Google computer scientists believe they have come up with a new AutoML method that can generate the best possible algorithm for a specific function, without human intervention. The new method is dubbed AutoML-Zero, which works by continuously trying algorithms against different tasks, and improving upon them using a process of elimination, much like Darwinian evolution.
Solving its own carbon footprint
AI and machine learning may be streamlining processes, but they are doing so at some cost to the environment.
AI is computationally intensive (it uses a whole load of energy), which explains why a lot of its advances have been top-down. As more companies look to cut costs and utilize AI, the spotlight will fall on the development and maintenance of energy-efficient AI devices, and tools that can be used to turn the tide by pointing AI expertise towards large-scale energy management.
Artificial Intelligence also has a role in augmenting energy efficiency. Tech giants are using systems that can gather data from sensors every five minutes, and use algorithms to predict how different combinations of actions will positively or negatively affect energy use.
In 2018, China’s data centers produced 99 million metric tons of carbon dioxide (that’s equivalent to 21 million cars on the road). Worldwide, data centers consume 3 to 5 percent of total global electricity, and that will continue to rise as we rely more on cloud-bases services. Savvy to the need to ‘go green’, tech giants are now employing AI systems that can gather data from sensors every five minutes, and use algorithms to predict how different combinations of actions will positively or negatively affect energy use.
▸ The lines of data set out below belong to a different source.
import Summits.NavierStokesRegularity.NavierStokesRegularity.Theorems.PerpetualPumpThesisBilinearOperator
import Summits.NavierStokesRegularity.NavierStokesRegularity.Theorems.PerpetualPumpThesisLocalExistence
import Summits.NavierStokesRegularity.NavierStokesRegularity.Theorems.PerpetualPumpThesisUniqueness
import Summits.NavierStokesRegularity.NavierStokesRegularity.Theorems.PerpetualPumpThesisRestart
import Summits.NavierStokesRegularity.NavierStokesRegularity.Theorems.PerpetualPumpThesisBesovFloorBoundReduction
import Summits.NavierStokesRegularity.NavierStokesRegularity.Theorems.PerpetualPumpThesisBesovDuhamelBound
import Summits.NavierStokesRegularity.NavierStokesRegularity.Theorems.PerpetualPumpThesisTameDuhamelBound

/-!
# Line `SketchIdeator2` for `PerpetualPump.Thesis`: the `H¹⁰` local theory assembled, and the
# ABSTRACT LERAY FLOOR IN THE BESOV ENVELOPE (card `besov-envelope-floor`, K3) as a theorem

Support file (crux stmt-NavierStokesRegularity-1832, line `SketchIdeator2`; lead's assembly). Every
registered stub of the perturbative half of the line has landed:
`stub_bilinearOperator` (`B̃` as an `H⁹`-valued real divergence-free bilinear operator with the tame
one-derivative-loss bound, Riesz + the weighted trilinear estimate), `stub_localExistence` (Picard in
`C([0,τ]; H¹⁰_df)` with lifespan uniform on `H¹⁰`-balls), `stub_uniqueness`, `stub_restart`,
`stub_besovDuhamelBound` (the a-priori `Ḃ⁰_{∞,1}` Duhamel bound), `stub_tameDuhamelBound` (`H¹⁰`
persistence under envelope control, Kato–Ponce-type tame estimate) and the reduction
`stub_besovFloorBound_Reduction`. This file records the three consequences the route uses, for an
ARBITRARY averaging datum `𝒜` of Tao (J. Amer. Math. Soc. 29 (2016), (1.12)–(1.13); no symmetry, no
cancellation):

* `stub_thesis_LocalExistenceH10` — **local existence of `H¹⁰_df`-mild solutions from `H¹⁰_df` data**
  (the theory Tao asserts after (1.15) as "standard"; it is the standing hypothesis `LocalExistenceFor`
  of `Cruxes/Thesis/Disproof.lean` §3c/§4a, up to the membership `schwartzL2 u₀ ∈ H¹⁰_df` of Schwartz
  divergence-free data);
* `stub_thesis_H10Continuation` — **the `H¹⁰` continuation criterion**: an `H¹⁰_df`-mild solution on
  `[0,T)` from a Schwartz divergence-free datum whose `H¹⁰` norm stays bounded extends as a mild solution
  past `T` (restart at `T - τ/2` with the uniform lifespan, glue, identify by uniqueness);
* `stub_thesis_AbstractLerayFloor` — **the abstract Leray floor in the Besov envelope**: there is
  `ε(𝒜) > 0` such that an `H¹⁰_df`-mild solution from a Schwartz divergence-free datum whose envelope
  amplitude `√(T-t₀) ‖u(t₀)‖_{Ḃ⁰_{∞,1}}` is `≤ ε` at ONE time `t₀ < T` extends as a mild solution past
  `T` — the planner's `AbstractLerayFloor` (idea card `besov-envelope-floor`, K3), i.e. the `L^∞`-scaling
  local theory of the averaged class restored in the multiplier-stable envelope `Ḃ⁰_{∞,1}`. With it the
  crux `Thesis` is EXACTLY `EnvelopeUpgrade ∧ NoPersistentFront` (skeleton `Thesis_of`; tightness in
  `PerpetualPumpThesisEnvelopeTightness.lean`).

## References

* T. Tao, *Finite time blowup for an averaged three-dimensional Navier–Stokes equation*, J. Amer.
  Math. Soc. 29 (2016), 601–674, arXiv:1402.0290v3, §1.1 (1.12)–(1.15). [Tao2016AveragedNS]
* H. Bahouri, J.-Y. Chemin, R. Danchin, *Fourier Analysis and Nonlinear PDE* (2011), Ch. 2 (`Ḃ⁰_{∞,1}`).
-/

noncomputable section

open MeasureTheory Set Filter Topology
open scoped ENNReal NNReal SchwartzMap

set_option linter.dupNamespace false

namespace Summit.NavierStokesRegularity.NavierStokesRegularity.Theorems.PerpetualPumpThesis.Floor

open Literature.Analysis.FluidPDE Literature.Analysis.FluidPDE.Tao2016
open Literature.Analysis.FunctionSpaces

/-- **Local existence from `H¹⁰_df` data with lifespan uniform on `H¹⁰`-balls** (B + E): for every
averaging datum and every `R ≥ 0` there is `τ > 0` such that every `a ∈ H¹⁰_df` with `‖a‖_{H¹⁰} ≤ R` is
the datum of an `H¹⁰_df`-mild solution on `[0,τ]` bounded by `2R+1` in `H¹⁰`. -/
theorem exists_uniform_lifespan (𝒜 : AveragingDatum) {R : ℝ} (hR : 0 ≤ R) :
    ∃ τ : ℝ, 0 < τ ∧ ∀ a : L2C, MemH10df a → eFourierSobolevNorm 10 a ≤ ENNReal.ofReal R →
      ∃ u : ℝ → L2C, IsMildSolutionFor 𝒜.form a (Icc 0 τ) u ∧
        ∀ t ∈ Icc 0 τ, eFourierSobolevNorm 10 (u t) ≤ ENNReal.ofReal (2 * R + 1) := by
  obtain ⟨Bop, K, h0, h1, h2, h3⟩ := stub_bilinearOperator 𝒜
  exact stub_localExistence 𝒜 Bop K ⟨h0, h1, h2, h3⟩ R hR

/-- **The `H¹⁰` continuation criterion, datum-class form** (B + E + U + G): an `H¹⁰_df`-mild solution
on `[0,T)`, `T > 0`, from any datum class `a`, whose `H¹⁰` norm is bounded by `C` on `[0,T)`, extends to
a mild solution on a strictly longer `[0,T')` agreeing with it on `[0,T)`. -/
theorem extends_of_H10_bounded (𝒜 : AveragingDatum) {a : L2C} {T : ℝ} (hT : 0 < T) {u : ℝ → L2C}
    (hu : IsMildSolutionFor 𝒜.form a (Ico 0 T) u) {C : ℝ}
    (hC : ∀ t ∈ Ico 0 T, eFourierSobolevNorm 10 (u t) ≤ ENNReal.ofReal C) :
    ∃ T' : ℝ, T < T' ∧ ∃ v : ℝ → L2C,
      IsMildSolutionFor 𝒜.form a (Ico 0 T') v ∧ ∀ t ∈ Ico 0 T, v t = u t := by
  obtain ⟨τ, hτ, hloc⟩ := exists_uniform_lifespan 𝒜 (le_max_right C 0)
  set t₁ : ℝ := max 0 (T - τ / 2) with ht₁_def
  have ht₁0 : 0 ≤ t₁ := le_max_left _ _
  have ht₁T : t₁ < T := max_lt hT (by linarith)
  have hmem : MemH10df (u t₁) := hu.1 t₁ ⟨ht₁0, ht₁T⟩
  have hnorm : eFourierSobolevNorm 10 (u t₁) ≤ ENNReal.ofReal (max C 0) :=
    (hC t₁ ⟨ht₁0, ht₁T⟩).trans (ENNReal.ofReal_le_ofReal (le_max_left _ _))
  obtain ⟨v, hv, -⟩ := hloc (u t₁) hmem hnorm
  have hglue := stub_restart 𝒜 a T t₁ τ u v ht₁0 ht₁T hτ hu hv
  have hT' : T < t₁ + τ := by
    have : T - τ / 2 ≤ t₁ := le_max_right _ _
    linarith
  refine ⟨t₁ + τ, hT', fun t => if t ≤ t₁ then u t else v (t - t₁), hglue, fun t ht => ?_⟩
  exact (stub_uniqueness 𝒜 a T u _ hu (hglue.mono (Ico_subset_Ico_right hT'.le)) t ht).symm

end Summit.NavierStokesRegularity.NavierStokesRegularity.Theorems.PerpetualPumpThesis.Floor

namespace Summit.NavierStokesRegularity.NavierStokesRegularity.Theorems.PerpetualPumpThesis

open Literature.Analysis.FluidPDE Literature.Analysis.FluidPDE.Tao2016
open Literature.Analysis.FunctionSpaces

/-- **Local existence of `H¹⁰_df`-mild solutions of the averaged Navier–Stokes equation
`∂ₜu = Δu + B̃(u,u)` from `H¹⁰_df` data, for EVERY averaging datum** (Tao 2016, remark after (1.15):
"the local existence theory is standard"): every `a ∈ H¹⁰_df` is the datum of an `H¹⁰_df`-mild solution
on some `[0,T)`, `T > 0`. -/
theorem stub_thesis_LocalExistenceH10 : ∀ 𝒜 : AveragingDatum, ∀ a : L2C, MemH10df a → ∃ T : ℝ, 0 < T ∧ ∃ u : ℝ → L2C, IsMildSolutionFor 𝒜.form a (Ico 0 T) u := by
  intro 𝒜 a ha
  have hfin : eFourierSobolevNorm 10 a < ∞ := ha.1
  obtain ⟨τ, hτ, hloc⟩ := Floor.exists_uniform_lifespan 𝒜 (R := (eFourierSobolevNorm 10 a).toReal)
    ENNReal.toReal_nonneg
  obtain ⟨u, hu, -⟩ := hloc a ha (ENNReal.ofReal_toReal hfin.ne).ge
  exact ⟨τ, hτ, u, hu.mono Ico_subset_Icc_self⟩

/-- **The `H¹⁰` continuation criterion for the averaged Navier–Stokes equation, for EVERY averaging
datum**: an `H¹⁰_df`-mild solution on `[0,T)` from a Schwartz divergence-free datum whose `H¹⁰` norm stays
bounded on `[0,T)` extends as a mild solution past `T` (agreeing with it on `[0,T)`). Existence with
lifespan uniform on `H¹⁰`-balls, restart at `T - τ/2`, semigroup gluing, uniqueness. -/
theorem stub_thesis_H10Continuation : ∀ 𝒜 : AveragingDatum, ∀ u₀ : 𝓢(EuclideanSpace ℝ (Fin 3), EuclideanSpace ℝ (Fin 3)), VectorCalculus.IsDivFree ⇑u₀ → ∀ T : ℝ, 0 < T → ∀ u : ℝ → L2C, 𝒜.IsMildSolution (schwartzL2 u₀) (Ico 0 T) u → (∃ C : ℝ, ∀ t ∈ Ico 0 T, eFourierSobolevNorm 10 (u t) ≤ ENNReal.ofReal C) → ∃ T' : ℝ, T < T' ∧ ∃ v : ℝ → L2C, 𝒜.IsMildSolution (schwartzL2 u₀) (Ico 0 T') v ∧ ∀ t ∈ Ico 0 T, v t = u t := by
  intro 𝒜 u₀ _ T hT u hu hbd
  obtain ⟨C, hC⟩ := hbd
  exact Floor.extends_of_H10_bounded 𝒜 hT hu hC

/-- **THE ABSTRACT LERAY FLOOR IN THE BESOV ENVELOPE** (idea card `besov-envelope-floor`, K3; the
planner's `AbstractLerayFloor`), for EVERY averaging datum `𝒜` (no symmetry, no cancellation): there is
`ε = ε(𝒜) > 0` such that every `H¹⁰_df`-mild solution `u` on `[0,T)` from a Schwartz divergence-free
datum whose envelope amplitude `√(T-t₀) ‖u(t₀)‖_{Ḃ⁰_{∞,1}}` is `≤ ε` at ONE time `t₀ ∈ [0,T)` extends as a
mild solution past `T`. Proof: bootstrap of the envelope from `t₀` (`stub_besovDuhamelBound`), `H¹⁰`
persistence (`stub_tameDuhamelBound`), reduction (`stub_besovFloorBound_Reduction`), continuation
criterion. This is Leray's 1934 lower bound on the blow-up rate, abstractly and per datum, at the
`L^∞`-scaling tier where the averaged class has no `L^∞` theory (Tao 2016, p. 7 footnote). -/
theorem stub_thesis_AbstractLerayFloor : ∀ 𝒜 : AveragingDatum, ∃ ε : ℝ, 0 < ε ∧ ∀ u₀ : 𝓢(EuclideanSpace ℝ (Fin 3), EuclideanSpace ℝ (Fin 3)), VectorCalculus.IsDivFree ⇑u₀ → ∀ T : ℝ, 0 < T → ∀ u : ℝ → L2C, 𝒜.IsMildSolution (schwartzL2 u₀) (Ico 0 T) u → (∃ t₀ ∈ Ico 0 T, ENNReal.ofReal (Real.sqrt (T - t₀)) * eHomBesovNorm 0 ⊤ 1 ((u t₀ : L2C) : 𝓢'(EuclideanSpace ℝ (Fin 3), EuclideanSpace ℂ (Fin 3))) ≤ ENNReal.ofReal ε) → ∃ T' : ℝ, T < T' ∧ ∃ v : ℝ → L2C, 𝒜.IsMildSolution (schwartzL2 u₀) (Ico 0 T') v ∧ ∀ t ∈ Ico 0 T, v t = u t := by
  intro 𝒜
  obtain ⟨ε, hε, hfloor⟩ := stub_besovFloorBound_Reduction 𝒜 (stub_besovDuhamelBound 𝒜)
    (stub_tameDuhamelBound 𝒜)
  refine ⟨ε, hε, fun u₀ hdiv T hT u hu hdip => ?_⟩
  exact stub_thesis_H10Continuation 𝒜 u₀ hdiv T hT u hu (hfloor u₀ hdiv T hT u hu hdip)

/-- **Leray's lower bound on the blow-up rate, abstractly, in the envelope** (corollary of the floor):
for every averaging datum there is `ε(𝒜) > 0` such that an `H¹⁰_df`-mild solution on `[0,T)` from a
Schwartz divergence-free datum with NO mild extension past `T` satisfies
`√(T-t) ‖u(t)‖_{Ḃ⁰_{∞,1}} > ε` at EVERY time `t ∈ [0,T)` (Leray 1934 §20 proves
`‖u(t)‖_∞ ≥ c√ν (T-t)^{-1/2}` for Navier–Stokes; here the class has no `L^∞` theory and the envelope
`Ḃ⁰_{∞,1} ⊃ H¹⁰` replaces `L^∞`). In particular the constant `M'` of a persistent front (stub K1,
`NoPersistentFront`) is bounded BELOW by `ε(𝒜)`: only the large-constant regime of K1 is open. -/
theorem stub_thesis_LerayFloorRate : ∀ 𝒜 : AveragingDatum, ∃ ε : ℝ, 0 < ε ∧ ∀ u₀ : 𝓢(EuclideanSpace ℝ (Fin 3), EuclideanSpace ℝ (Fin 3)), VectorCalculus.IsDivFree ⇑u₀ → ∀ T : ℝ, 0 < T → ∀ u : ℝ → L2C, 𝒜.IsMildSolution (schwartzL2 u₀) (Ico 0 T) u → (¬ ∃ T' : ℝ, T < T' ∧ ∃ v : ℝ → L2C, 𝒜.IsMildSolution (schwartzL2 u₀) (Ico 0 T') v ∧ ∀ t ∈ Ico 0 T, v t = u t) → ∀ t ∈ Ico 0 T, ENNReal.ofReal ε < ENNReal.ofReal (Real.sqrt (T - t)) * eHomBesovNorm 0 ⊤ 1 ((u t : L2C) : 𝓢'(EuclideanSpace ℝ (Fin 3), EuclideanSpace ℂ (Fin 3))) := by
  intro 𝒜
  obtain ⟨ε, hε, hfloor⟩ := stub_thesis_AbstractLerayFloor 𝒜
  refine ⟨ε, hε, fun u₀ hdiv T hT u hu hno t ht => ?_⟩
  by_contra hle
  exact hno (hfloor u₀ hdiv T hT u hu ⟨t, ht, not_lt.mp hle⟩)

end Summit.NavierStokesRegularity.NavierStokesRegularity.Theorems.PerpetualPumpThesis

end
AI tools can also spot issues with cooling systems before they happen, avoiding costly shutdowns and outages for cloud customers.
From low power AI processors in edge technologies to large scale renewable energy solutions (that’s AI dictating the angle of solar panels, and predicting wind power output based on weather forecasts), there are positive moves happening as we enter the 2020s. More green-conscious, AI-intensive tech firms are popping all the time, and we look forward to seeing how they navigate the double-edged sword of energy-guzzling AI being used to mitigate the guzzling of energy.